The U.S. Equal Employment Opportunity Commission says Edgewood Manor OPCO, LLC, which is a former owner of Edgewood Manor, a skilled nursing facility in Raytown, Mo., will pay $40,000 along with other relief to settle a sex pay discrimination lawsuit filed by the EEOC.

According to the EEOC, 12 female licensed practical nurses that worked in the facility from 2017 to 2020 were paid less than their male counterparts doing the same job. It said specifically, the company paid female LPNs $20 to $26.50 per hour based on years of experience while paying male LPNs with the same or less experience $25 to $27 per hour.

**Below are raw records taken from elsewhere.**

/-- **THE INNER SUM OF THE SECOND AND THIRD LINES OF (4.8)**: `Σ_{z∈B^k(y)} q(y,z)·eηA′(Γ^{(k)}_{y,z})·
qU(A₀(Γ^{(k)}_{y,z}))φ(z)` with block weights `qw` (print: `q(y,z) = η^d1[z ∈ B^k(y)]`, `eη = κ`).
[cite: Balaban1983RegularityDecay, (4.8) p.590] -/
def dAvg (qw : Y → X → ℝ) (emb : Y → X) (Γ : Y → X → List X) (A₀ A' : X → X → ℝ) (φ : X × ι → ℝ) (y : Y) :
    ι → ℝ :=
  ∑ x, (qw y x * (κ * lsum A' (emb y) (Γ y x)))
    • (q *ᵥ (contourTrans (fieldLink (expFlow q hq) κ A₀) emb Γ y x *ᵥ fld φ x))

omit [Fintype Y] [DecidableEq X] [DecidableEq Y] in
/-- the block form of `Q̇`: `(Q̇φ)(y) = Σ_z q(y,z)κA′(Γ_{y,z})·qU(A₀(Γ_{y,z}))φ(z)`. [cite: Balaban1983RegularityDecay, (4.8) p.590] -/
theorem fld_avgOp_dT_mulVec (qw : Y → X → ℝ) (emb : Y → X) (Γ : Y → X → List X) (A₀ A' : X → X → ℝ)
    (φ : X × ι → ℝ) (y : Y) :
    fld (avgOp qw (dT q hq κ emb Γ A₀ A') *ᵥ φ) y = dAvg q hq κ qw emb Γ A₀ A' φ y := by
  rw [fld_avgOp_mulVec]
  unfold dAvg dT
  refine Finset.sum_congr rfl fun x _ => ?_
  rw [Matrix.smul_mulVec, smul_smul, Matrix.mulVec_mulVec]

omit [Fintype X] [DecidableEq ι] in
/-- the derivative of the bond difference acts by `(Ḋφ) = κA′(x,y)·q·U(κA₀(x,y))φ(y)`. [folklore] -/
private theorem fld_dD_mulVec [Fintype X] [DecidableEq ι] (A₀ A' : X → X → ℝ) (x y : X) (φ : X × ι → ℝ)
    (u : Unit) :
    fld (dD q hq κ A₀ A' x y *ᵥ φ) u
      = (κ * A' x y) • (q *ᵥ (fieldLink (expFlow q hq) κ A₀ x y *ᵥ fld φ y)) := by
  unfold dD
  rw [fld_blockOp_mulVec, Finset.sum_eq_single y]
  · rw [if_pos rfl, Matrix.smul_mulVec, Matrix.mulVec_mulVec]
  · intro z _ hz; rw [if_neg hz, Matrix.zero_mulVec]
  · intro h; exact absurd (Finset.mem_univ y) h

omit [Fintype X] [Fintype Y] [DecidableEq X] [DecidableEq Y] [DecidableEq ι] in
/-- vectors indexed by `Unit × ι` pair through their single site. [folklore] -/
private theorem dotProduct_unit (u v : Unit × ι → ℝ) : u ⬝ᵥ v = fld u () ⬝ᵥ fld v () := by
  simp only [dotProduct, fld, Fintype.sum_prod_type, Finset.univ_unique, PUnit.default_eq_unit,
    Finset.sum_singleton]

include hq in
omit [DecidableEq ι] in
/-- **«φ·qφ = 0 because q is an antisymmetric matrix»** applied to the bond difference:
`(Uφ(y) − φ(x))·q(Uφ(y)) = (Uφ(y) − φ(x))·qφ(x)`. [cite: Balaban1983RegularityDecay, (4.10) p.591, (4.8) p.590] -/
theorem bondDiff_dot_q (U : Matrix ι ι ℝ) (vx vy : ι → ℝ) :
    (U *ᵥ vy - vx) ⬝ᵥ (q *ᵥ (U *ᵥ vy)) = (U *ᵥ vy - vx) ⬝ᵥ (q *ᵥ vx) := by
  have h0 := dotProduct_mulVec_self_eq_zero hq (U *ᵥ vy - vx)
  rw [Matrix.mulVec_sub, dotProduct_sub] at h0
  linarith

/-- **THE FIRST LINE OF (4.8)** is the quadratic form of `−Δ̇`: `⟨ψ, −Δ̇ψ⟩ = 2κΣ_{x,y} c(x,y)A′(x,y)·
(U(A₀,xy)ψ(y) − ψ(x))·qψ(x)` — print: «2Σ_{b⊂Δ(x,x′)} [(D^η_{A₀}φ^{(k)})(b)·qφ^{(k)}(b₋)]eA′_b».
[cite: Balaban1983RegularityDecay, (4.8) p.590 (first line), (1.3) p.572] -/
theorem dLap_form (c : X → X → ℝ) (A₀ A' : X → X → ℝ) (ψ : X × ι → ℝ) :
    ψ ⬝ᵥ (dLap q hq κ c A₀ A' *ᵥ ψ)
      = 2 * ∑ x, ∑ y, c x y * (κ * A' x y)
          * ((fieldLink (expFlow q hq) κ A₀ x y *ᵥ fld ψ y - fld ψ x) ⬝ᵥ (q *ᵥ fld ψ x)) := by
  unfold dLap
  rw [Matrix.sum_mulVec, dotProduct_sum, Finset.mul_sum]
  refine Finset.sum_congr rfl fun x _ => ?_
  rw [Matrix.sum_mulVec, dotProduct_sum, Finset.mul_sum]
  refine Finset.sum_congr rfl fun y _ => ?_
  rw [Matrix.smul_mulVec, dotProduct_smul, smul_eq_mul, Matrix.add_mulVec, dotProduct_add,
    dotProduct_transpose_mul_mulVec, dotProduct_transpose_mul_mulVec, dotProduct_comm (dD q hq κ A₀ A' x y *ᵥ ψ),
    dotProduct_unit, fld_bondDiff_mulVec, fld_dD_mulVec, dotProduct_smul, smul_eq_mul, bondDiff_dot_q q hq]
  ring

omit [DecidableEq Y] in
/-- **THE QUADRATIC FORM OF `Ḣ` AT `ψ`** = first line of (4.8) + `2a⟨Q_k(A₀)ψ, Q̇ψ⟩` (second line).
[cite: Balaban1983RegularityDecay, (4.8) p.590 (first two lines)] -/
theorem dH_form (c : X → X → ℝ) (a : ℝ) (qin : Y → X → ℝ) (emb : Y → X) (Γ : Y → X → List X)
    (A₀ A' : X → X → ℝ) (ψ : X × ι → ℝ) :
    ψ ⬝ᵥ (dH q hq κ c a qin emb Γ A₀ A' *ᵥ ψ)
      = 2 * ∑ x, ∑ y, c x y * (κ * A' x y)
          * ((fieldLink (expFlow q hq) κ A₀ x y *ᵥ fld ψ y - fld ψ x) ⬝ᵥ (q *ᵥ fld ψ x))
        + 2 * a * ∑ y, fld (avgOp qin (contourTrans (fieldLink (expFlow q hq) κ A₀) emb Γ) *ᵥ ψ) y
            ⬝ᵥ dAvg q hq κ qin emb Γ A₀ A' ψ y := by
  unfold dH
  rw [Matrix.add_mulVec, dotProduct_add, dLap_form q hq, Matrix.smul_mulVec, dotProduct_smul, smul_eq_mul,
    Matrix.add_mulVec, dotProduct_add, dotProduct_transpose_mul_mulVec, dotProduct_transpose_mul_mulVec,
    dotProduct_comm (avgOp qin (dT q hq κ emb Γ A₀ A') *ᵥ ψ), ← two_mul, dotProduct_eq_sum_fld]
  simp_rw [fld_avgOp_dT_mulVec q hq]
  ring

The EEOC said paying women less than men for doing a job with the same required skill, effort, responsibility and under the same working conditions violates the Equal Pay Act of 1963 as well as Title VII of the Civil Rights Act of 1964. It said it filed a lawsuit in U.S. District Court for the Western District of Missouri after trying to reach a pre-litigation settlement through a conciliation process. It said it originally sued on behalf of only one female LPN, but during the course of the case, found an additional 11 women that were also paid less than men.

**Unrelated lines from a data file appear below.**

import Summits.AtomisticToContinuum.FouriersLaw.Theorems.EmbeddedDrudeMourreNessUniqueDefect

/-!
# Uniqueness of the weak steady state (`NessUnique`), part 5: truncations with arbitrarily small defect

Support file for item `stmt-AtomisticToContinuum-0741` (`EmbeddedDrudeMourre.NessUnique`). The three terms of the
`L¹` bound `integral_abs_defect_le` are made small: `∫ θ_M(ρ) → 0` (`M → ∞`), `∫ 1_{R ≤ H} ρ → 0` (`R → ∞`), and —
when the energy sublevel sets have polynomially growing volume `|{H ≤ 4R}| ≤ C R^d` (proved here for
`pinnedChain`, whose sublevel sets lie in balls of radius `O(√E)`) — the cross term with `δ = 1/(1 + |{H ≤ 4R}|)`,
`ε = W^{-1/2}` is `O(√(W/R))`, `W = 1 + arsinh²(2M(1 + |{H ≤ 4R}|)) = O(log² R)`. Result
(`exists_truncation_defect_le`): for every `η > 0` and all `M₀, R₀` there are `M ≥ M₀`, `R ≥ R₀` with
`∫ |L̂ f_{R,M} + 2γ f_{R,M}| ≤ η`.
-/

noncomputable section

open MeasureTheory ProbabilityTheory Filter Topology Set
open scoped ContDiff NNReal ENNReal

namespace Summit.AtomisticToContinuum.FouriersLaw.Theorems.NessUnique

open Literature.MathematicalPhysics.KineticTheory.HeatConduction
open Literature.MathematicalPhysics.KineticTheory Literature.Probability.Process OscillatorChain
open Literature.Analysis.Distribution
open Summit.AtomisticToContinuum.FouriersLaw.Theorems.SubdiffusiveBondHeat

variable {N : ℕ}

/-! ### Polynomial volume growth of the energy sublevel sets of the pinned chain -/

/-- **The energy sublevel sets of the pinned chain have polynomially bounded volume**: for `ω₂ > 0`,
`lam, β ≥ 0` there are `C ≥ 0`, `d : ℕ` with `|{H ≤ E}| ≤ C E^d` for all `E ≥ 1` (`{H ≤ E}` lies in the ball of
radius `max(√(2E/ω₂), √(2E)) ≤ κ E`, and Lebesgue measure scales like `r^{dim}`). [folklore] -/
theorem pinnedChain_volume_sublevel_le {ω₂ lam β : ℝ} (hω : 0 < ω₂) (hl : 0 ≤ lam) (hβ : 0 ≤ β) (γ : ℝ)
    (N : ℕ) : ∃ (C : ℝ) (d : ℕ), 0 ≤ C ∧ ∀ E : ℝ, 1 ≤ E →
      (volume {x : PhaseSpace N | (pinnedChain ω₂ lam β γ).hamiltonian N x ≤ E}).toReal ≤ C * E ^ d := by
  haveI := isAddHaarMeasure_volume_phaseSpace N
  set d := Module.finrank ℝ (PhaseSpace N)
  set κ := max (Real.sqrt (2 / ω₂)) (Real.sqrt 2) with hκ
  set v₁ := (volume (Metric.ball (0 : PhaseSpace N) 1)).toReal with hv₁
  have hκ0 : 0 ≤ κ := le_max_of_le_right (Real.sqrt_nonneg _)
  have hv₁0 : 0 ≤ v₁ := ENNReal.toReal_nonneg
  have hball : volume (Metric.ball (0 : PhaseSpace N) 1) < ⊤ := measure_ball_lt_top
  refine ⟨κ ^ d * v₁, d, by positivity, fun E hE => ?_⟩
  have hE0 : 0 ≤ E := by linarith
  set r := max (Real.sqrt (2 * E / ω₂)) (Real.sqrt (2 * E)) with hr
  have hr0 : 0 ≤ r := le_max_of_le_right (Real.sqrt_nonneg _)
  have hsub := pinnedChain_setOf_hamiltonian_le_subset_closedBall hω hl hβ γ N E
  have hrκ : r ≤ κ * E := by
    have hsqE : Real.sqrt E ≤ E := by
      rw [Real.sqrt_le_left hE0]
      nlinarith
    refine max_le ?_ ?_
    · calc Real.sqrt (2 * E / ω₂) = Real.sqrt (2 / ω₂) * Real.sqrt E := by
            rw [← Real.sqrt_mul (by positivity)]; ring_nf
        _ ≤ κ * E := mul_le_mul (le_max_left _ _) hsqE (Real.sqrt_nonneg _) hκ0
    · calc Real.sqrt (2 * E) = Real.sqrt 2 * Real.sqrt E := Real.sqrt_mul (by norm_num) E
        _ ≤ κ * E := mul_le_mul (le_max_right _ _) hsqE (Real.sqrt_nonneg _) hκ0
  calc (volume {x : PhaseSpace N | (pinnedChain ω₂ lam β γ).hamiltonian N x ≤ E}).toReal
      ≤ (volume (Metric.closedBall (0 : PhaseSpace N) r)).toReal :=
        ENNReal.toReal_mono (measure_closedBall_lt_top).ne (measure_mono hsub)
    _ = r ^ d * v₁ := by
        rw [Measure.addHaar_closedBall volume (0 : PhaseSpace N) hr0, ENNReal.toReal_mul,
          ENNReal.toReal_ofReal (by positivity)]
    _ ≤ (κ * E) ^ d * v₁ := mul_le_mul_of_nonneg_right (pow_le_pow_left₀ hr0 hrκ d) hv₁0
    _ = κ ^ d * v₁ * E ^ d := by ring

/-! ### Elementary limits -/

/-- `arsinh x ≤ log(1 + 2x)` for `x ≥ 0` (`√(1 + x²) ≤ 1 + x`). [folklore] -/
theorem arsinh_le_log_one_add_two_mul {x : ℝ} (hx : 0 ≤ x) : Real.arsinh x ≤ Real.log (1 + 2 * x) := by
  rw [Real.arsinh]
  refine Real.log_le_log (by positivity) ?_
  have h : Real.sqrt (1 + x ^ 2) ≤ 1 + x := by
    rw [Real.sqrt_le_left (by linarith)]
    nlinarith
  linarith

/-- `log² R / R → 0`. [folklore] -/
theorem tendsto_log_sq_div_atTop : Tendsto (fun R : ℝ => Real.log R ^ 2 / R) atTop (𝓝 0) := by
  have h := (isLittleO_log_rpow_rpow_atTop (2 : ℝ) (zero_lt_one)).tendsto_div_nhds_zero
  refine h.congr' ?_
  filter_upwards [eventually_ge_atTop (0 : ℝ)] with R hR
  rw [Real.rpow_two, Real.rpow_one]

/-- The weight `W_R = 1 + arsinh²(2M(1 + V_R))` with `0 ≤ V_R ≤ C R^d` satisfies `W_R / R → 0`. [folklore] -/
theorem tendsto_weight_div_atTop {M C : ℝ} (hM : 0 < M) (hC : 0 ≤ C) (d : ℕ) {V : ℝ → ℝ}
    (hV0 : ∀ R, 1 ≤ R → 0 ≤ V R) (hV : ∀ R, 1 ≤ R → V R ≤ C * R ^ d) :
    Tendsto (fun R : ℝ => (1 + Real.arsinh (2 * M * (1 + V R)) ^ 2) / R) atTop (𝓝 0) := by
  set A := Real.log (1 + 4 * M * (1 + C)) with hA
  have hA0 : 0 ≤ A := Real.log_nonneg (by nlinarith)
  -- comparison `W_R ≤ 1 + 2A² + 2 d² log² R` for `R ≥ 1`
  have hcmp : ∀ R : ℝ, 1 ≤ R → (1 + Real.arsinh (2 * M * (1 + V R)) ^ 2) / R ≤
      (1 + 2 * A ^ 2) / R + 2 * (d : ℝ) ^ 2 * (Real.log R ^ 2 / R) := by
    intro R hR
    have hR0 : 0 < R := by linarith
    have hVR := hV R hR
    have hV0R := hV0 R hR
    have hx0 : 0 ≤ 2 * M * (1 + V R) := by positivity
    have hRd : 1 ≤ R ^ d := one_le_pow₀ hR
    have h1 : Real.arsinh (2 * M * (1 + V R)) ≤ A + d * Real.log R := by
      refine (arsinh_le_log_one_add_two_mul hx0).trans ?_
      have hle : 1 + 2 * (2 * M * (1 + V R)) ≤ (1 + 4 * M * (1 + C)) * R ^ d := by
        nlinarith [mul_nonneg hM.le hV0R, mul_nonneg hM.le hC, mul_nonneg (mul_nonneg hM.le hC) (sub_nonneg.2 hRd),
          mul_nonneg hM.le (sub_nonneg.2 hRd)]
      calc Real.log (1 + 2 * (2 * M * (1 + V R))) ≤ Real.log ((1 + 4 * M * (1 + C)) * R ^ d) :=
            Real.log_le_log (by positivity) hle
        _ = A + d * Real.log R := by
            rw [Real.log_mul (by positivity) (by positivity), Real.log_pow, hA]
    have h0 : 0 ≤ Real.arsinh (2 * M * (1 + V R)) := Real.arsinh_nonneg_iff.2 hx0
    have hlog0 : 0 ≤ Real.log R := Real.log_nonneg hR
    have h2 : Real.arsinh (2 * M * (1 + V R)) ^ 2 ≤ 2 * A ^ 2 + 2 * (d : ℝ) ^ 2 * Real.log R ^ 2 := by
      have := pow_le_pow_left₀ h0 h1 2
      nlinarith [sq_nonneg (A - d * Real.log R)]
    have e : (1 + 2 * A ^ 2) / R + 2 * (d : ℝ) ^ 2 * (Real.log R ^ 2 / R) =
        (1 + 2 * A ^ 2 + 2 * (d : ℝ) ^ 2 * Real.log R ^ 2) / R := by
      field_simp
    rw [e]
    exact div_le_div_of_nonneg_right (by linarith) hR0.le
  have hlim : Tendsto (fun R : ℝ => (1 + 2 * A ^ 2) / R + 2 * (d : ℝ) ^ 2 * (Real.log R ^ 2 / R)) atTop (𝓝 0) := by
    have t1 : Tendsto (fun R : ℝ => (1 + 2 * A ^ 2) / R) atTop (𝓝 0) :=
      tendsto_const_nhds.div_atTop tendsto_id
    have t2 := tendsto_log_sq_div_atTop.const_mul (2 * (d : ℝ) ^ 2)
    simpa using t1.add t2
  refine tendsto_of_tendsto_of_tendsto_of_le_of_le' tendsto_const_nhds hlim ?_ ?_
  · filter_upwards [eventually_ge_atTop (1 : ℝ)] with R hR
    positivity
  · filter_upwards [eventually_ge_atTop (1 : ℝ)] with R hR
    exact hcmp R hR

/-- `∫ θ_M(ρ) → 0` as `M → ∞` for integrable `ρ` (`θ_M(s) = s[M < s]`). [folklore] -/
theorem tendsto_integral_height_atTop {ρ : PhaseSpace N → ℝ} (hρc : Continuous ρ) (hρi : Integrable ρ) :
    Tendsto (fun M : ℝ => ∫ x, (if M < ρ x then ρ x else 0)) atTop (𝓝 0) := by
  have h := tendsto_integral_filter_of_dominated_convergence (l := atTop)
    (F := fun (M : ℝ) (x : PhaseSpace N) => if M < ρ x then ρ x else 0) (f := fun _ => (0 : ℝ))
    (μ := volume) (fun x => |ρ x|) ?_ ?_ hρi.abs ?_
  · simpa using h
  · refine Eventually.of_forall fun M => ?_
    have e : (fun x => (if M < ρ x then ρ x else 0)) = {x | M < ρ x}.indicator ρ := by
      funext x; simp only [Set.indicator_apply, Set.mem_setOf_eq]
    rw [e]
    exact (hρi.indicator (measurableSet_lt measurable_const hρc.measurable)).aestronglyMeasurable
  · refine Eventually.of_forall fun M => Eventually.of_forall fun x => ?_
    split_ifs
    · exact le_of_eq (Real.norm_eq_abs _)
    · simp
  · refine Eventually.of_forall fun x => ?_
    refine tendsto_const_nhds.congr' ?_
    filter_upwards [eventually_ge_atTop (ρ x)] with M hM
    rw [if_neg (not_lt.2 hM)]

/-- `∫ 1_{R ≤ H} ρ → 0` as `R → ∞` for integrable `ρ` and continuous `H`. [folklore] -/
theorem tendsto_integral_indicator_energy_atTop {P : OscillatorChain} (hH : Continuous (P.hamiltonian N))
    {ρ : PhaseSpace N → ℝ} (hρi : Integrable ρ) :
    Tendsto (fun R : ℝ => ∫ x, {x | R ≤ P.hamiltonian N x}.indicator ρ x) atTop (𝓝 0) := by
  have h := tendsto_integral_filter_of_dominated_convergence (l := atTop)
    (F := fun (R : ℝ) (x : PhaseSpace N) => {x | R ≤ P.hamiltonian N x}.indicator ρ x) (f := fun _ => (0 : ℝ))
    (μ := volume) (fun x => |ρ x|) ?_ ?_ hρi.abs ?_
  · simpa using h
  · exact Eventually.of_forall fun R =>
      (hρi.indicator (measurableSet_le measurable_const hH.measurable)).aestronglyMeasurable
  · exact Eventually.of_forall fun R => Eventually.of_forall fun x =>
      (norm_indicator_le_norm_self _ _).trans_eq (Real.norm_eq_abs _)
  · refine Eventually.of_forall fun x => tendsto_const_nhds.congr' ?_
    filter_upwards [eventually_gt_atTop (P.hamiltonian N x)] with R hR
    rw [Set.indicator_of_notMem]
    simp only [Set.mem_setOf_eq, not_le]
    exact hR

/-! ### Truncations with arbitrarily small stationary defect -/

section Existence

variable {P : OscillatorChain} (hU : ContDiff ℝ ((⊤ : ℕ∞) : WithTop ℕ∞) P.U)
  (hV : ContDiff ℝ ((⊤ : ℕ∞) : WithTop ℕ∞) P.V) (hN : 0 < N) {T_L T_R : ℝ} (hTL : 0 ≤ T_L) (hTR : 0 ≤ T_R)
  {ρ : PhaseSpace N → ℝ} (hρ : ContDiff ℝ 2 ρ) (hρ0 : ∀ x, 0 ≤ ρ x) (hρi : Integrable ρ)
  (hpde : ∀ x, sdeGenerator (fun y => -P.drift N y) (P.bathVecL N T_L) (P.bathVecR N T_R) ρ x +
    2 * P.γ * ρ x = 0)
  (hvol : ∃ (C : ℝ) (d : ℕ), 0 ≤ C ∧ ∀ R : ℝ, 1 ≤ R →
    (volume {x : PhaseSpace N | P.hamiltonian N x ≤ 4 * R}).toReal ≤ C * R ^ d)
include hU hV hN hTL hTR hρ hρ0 hρi hpde hvol

/-- **Truncations with arbitrarily small stationary defect.** For every `η > 0` and all `M₀, R₀` there are
`M ≥ M₀`, `R ≥ R₀` (`M > 0`, `R ≥ 1`) such that `f = χ(H/R) m_M(ρ)` satisfies `∫ |L̂ f + 2γ f| ≤ η`.
[folklore] -/
theorem exists_truncation_defect_le (hP : P.IsConfining) {η : ℝ} (hη : 0 < η) (M₀ R₀ : ℝ) :
    ∃ M R : ℝ, M₀ ≤ M ∧ R₀ ≤ R ∧ 0 < M ∧ 1 ≤ R ∧
      ∫ x, |sdeGenerator (fun y => -P.drift N y) (P.bathVecL N T_L) (P.bathVecR N T_R)
            (fun y => smoothCutoff (P.hamiltonian N y / R) * ∫ σ in (0:ℝ)..ρ y, smoothCutoff (σ / M)) x +
          2 * P.γ * (smoothCutoff (P.hamiltonian N x / R) * ∫ σ in (0:ℝ)..ρ x, smoothCutoff (σ / M))| ≤ η := by
  obtain ⟨K₀, K₃, K₄, hK₀, hK₃, hK₄, hbound⟩ :=
    integral_abs_defect_le hU hV hN hTL hTR hρ hρ0 hρi hpde hP
  obtain ⟨Cv, d, hCv, hvolR⟩ := hvol
  have hU2 : ContDiff ℝ 2 P.U := hU.of_le (by norm_cast)
  have hV2 : ContDiff ℝ 2 P.V := hV.of_le (by norm_cast)
  have hHc : Continuous (P.hamiltonian N) := (P.contDiff_hamiltonian hU2 hV2 N).continuous
  set m₀ := ∫ x, ρ x with hm₀
  have hm₀0 : 0 ≤ m₀ := integral_nonneg hρ0
  -- Step 1: the height
  have h1 : ∀ᶠ M : ℝ in atTop, K₀ * ∫ x, (if M < ρ x then ρ x else 0) ≤ η / 3 := by
    have t := (tendsto_integral_height_atTop hρ.continuous hρi).const_mul K₀
    rw [mul_zero] at t
    exact (t.eventually (ge_mem_nhds (by positivity : (0:ℝ) < η / 3)))
  obtain ⟨M, hM1, hMM₀, hM0⟩ : ∃ M, K₀ * ∫ x, (if M < ρ x then ρ x else 0) ≤ η / 3 ∧ M₀ ≤ M ∧ 0 < M := by
    obtain ⟨M, hM⟩ := (h1.and ((eventually_ge_atTop M₀).and (eventually_gt_atTop 0))).exists
    exact ⟨M, hM.1, hM.2.1, hM.2.2⟩
  -- Step 2: the energy cutoff and the cross term, as functions of `R`
  set V : ℝ → ℝ := fun R => (volume {x : PhaseSpace N | P.hamiltonian N x ≤ 4 * R}).toReal with hVdef
  set W : ℝ → ℝ := fun R => 1 + Real.arsinh (2 * M * (1 + V R)) ^ 2 with hWdef
  have hV0 : ∀ R, 0 ≤ V R := fun R => ENNReal.toReal_nonneg
  have hW1 : ∀ R, 1 ≤ W R := fun R => by
    simp only [hWdef]; nlinarith [sq_nonneg (Real.arsinh (2 * M * (1 + V R)))]
  have h2 : ∀ᶠ R : ℝ in atTop, K₃ * (∫ x, {x | R ≤ P.hamiltonian N x}.indicator ρ x) +
      K₄ * (2 * m₀ + 1) * Real.sqrt (W R / R) ≤ η / 3 + η / 3 := by
    have tA := (tendsto_integral_indicator_energy_atTop hHc hρi).const_mul K₃
    have tW := tendsto_weight_div_atTop hM0 hCv d (V := V) (fun R _ => hV0 R) hvolR
    have tB := (tW.sqrt).const_mul (K₄ * (2 * m₀ + 1))
    rw [mul_zero] at tA
    rw [Real.sqrt_zero, mul_zero] at tB
    have hA := tA.eventually (ge_mem_nhds (by positivity : (0:ℝ) < η / 3))
    have hB := tB.eventually (ge_mem_nhds (by positivity : (0:ℝ) < η / 3))
    filter_upwards [hA, hB] with R hRA hRB
    exact add_le_add hRA hRB
  obtain ⟨R, hR2, hRR₀, hR1⟩ : ∃ R, (K₃ * (∫ x, {x | R ≤ P.hamiltonian N x}.indicator ρ x) +
      K₄ * (2 * m₀ + 1) * Real.sqrt (W R / R) ≤ η / 3 + η / 3) ∧ R₀ ≤ R ∧ 1 ≤ R := by
    obtain ⟨R, hR⟩ := (h2.and ((eventually_ge_atTop R₀).and (eventually_ge_atTop 1))).exists
    exact ⟨R, hR.1, hR.2.1, hR.2.2⟩
  refine ⟨M, R, hMM₀, hRR₀, hM0, hR1, ?_⟩
  -- Step 3: the bound with `δ = 1/(1 + V R)`, `ε = 1/√(W R)`
  have hR0 : 0 < R := by linarith
  have hWR : 0 < W R := by linarith [hW1 R]
  set δ := 1 / (1 + V R) with hδ
  set ε := 1 / Real.sqrt (W R) with hε
  have hδ0 : 0 < δ := by rw [hδ]; exact div_pos one_pos (by linarith [hV0 R])
  have hsW : 0 < Real.sqrt (W R) := Real.sqrt_pos.2 hWR
  have hε0 : 0 < ε := by rw [hε]; exact div_pos one_pos hsW
  have hb := hbound R M δ ε hR1 hM0 hδ0 hε0
  -- the cross term: `K₄/√R (ε W (m₀ + δ V) + m₀/ε) ≤ K₄ (2m₀+1) √(W/R)`
  have hδV : δ * V R ≤ 1 := by
    rw [hδ, div_mul_eq_mul_div, one_mul, div_le_one (by linarith [hV0 R])]
    linarith [hV0 R]
  have hεW : ε * (1 + Real.arsinh (2 * M / δ) ^ 2) = Real.sqrt (W R) := by
    have e1 : 2 * M / δ = 2 * M * (1 + V R) := by rw [hδ]; field_simp
    have e2 : (1 + Real.arsinh (2 * M / δ) ^ 2) = W R := by rw [e1]
    rw [e2, hε, div_mul_eq_mul_div, one_mul, div_eq_iff hsW.ne', Real.mul_self_sqrt hWR.le]
  have hcross : K₄ / Real.sqrt R * (ε * (1 + Real.arsinh (2 * M / δ) ^ 2) * (m₀ + δ * V R) + m₀ / ε) ≤
      K₄ * (2 * m₀ + 1) * Real.sqrt (W R / R) := by
    rw [hεW]
    have e3 : m₀ / ε = m₀ * Real.sqrt (W R) := by rw [hε]; field_simp
    rw [e3, Real.sqrt_div hWR.le, show K₄ * (2 * m₀ + 1) * (Real.sqrt (W R) / Real.sqrt R) =
      K₄ / Real.sqrt R * ((2 * m₀ + 1) * Real.sqrt (W R)) by ring]
    refine mul_le_mul_of_nonneg_left ?_ (div_nonneg hK₄ (Real.sqrt_nonneg _))
    nlinarith [mul_le_mul_of_nonneg_left hδV (mul_nonneg hsW.le hm₀0), hsW.le, hm₀0,
      mul_nonneg hsW.le (mul_nonneg hδ0.le (hV0 R))]
  calc _ ≤ K₀ * (∫ x, (if M < ρ x then ρ x else 0)) +
        K₃ * (∫ x, {x | R ≤ P.hamiltonian N x}.indicator ρ x) +
        K₄ / Real.sqrt R * (ε * (1 + Real.arsinh (2 * M / δ) ^ 2) * (m₀ + δ * V R) + m₀ / ε) := hb
    _ ≤ η / 3 + (η / 3 + η / 3) := by linarith [hM1, hR2, hcross]
    _ = η := by ring

end Existence

end Summit.AtomisticToContinuum.FouriersLaw.Theorems.NessUnique

end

According to the EEOC, Judge Gary A. Fenner approved the consent decree that awarded $40,000 in monetary damages to the 12 females. It said the decree requires OPCO, which no longer owns the facility, to engage professionals to review its practice of payment and report to it to ensure compliance with the EPA if it continues operations of any skilled nursing facility in Missouri, Kansas, Oklahoma, Nebraska or Illinois during a two-year term set by the decree.

“Equal pay for equal work is a straightforward principle that has been the law for almost 60 years,” said Andrea G. Baran, the EEOC’s regional attorney in St. Louis. “Employers simply cannot pay women less than men for doing the same job.”

“Women continue to face barriers to equal pay,” said Jack Vasquez, Jr., director of the EEOC’s St. Louis District Office. “The EEOC will vigorously enforce the EPA until pay discrimination based on sex is a thing of the past.”

The EEOC said it is responsible for enforcing federal laws that prohibit employment discrimination. It said the St. Louis District Office takes care of Missouri, Kansas, Nebraska, Oklahoma and parts of southern Illinois.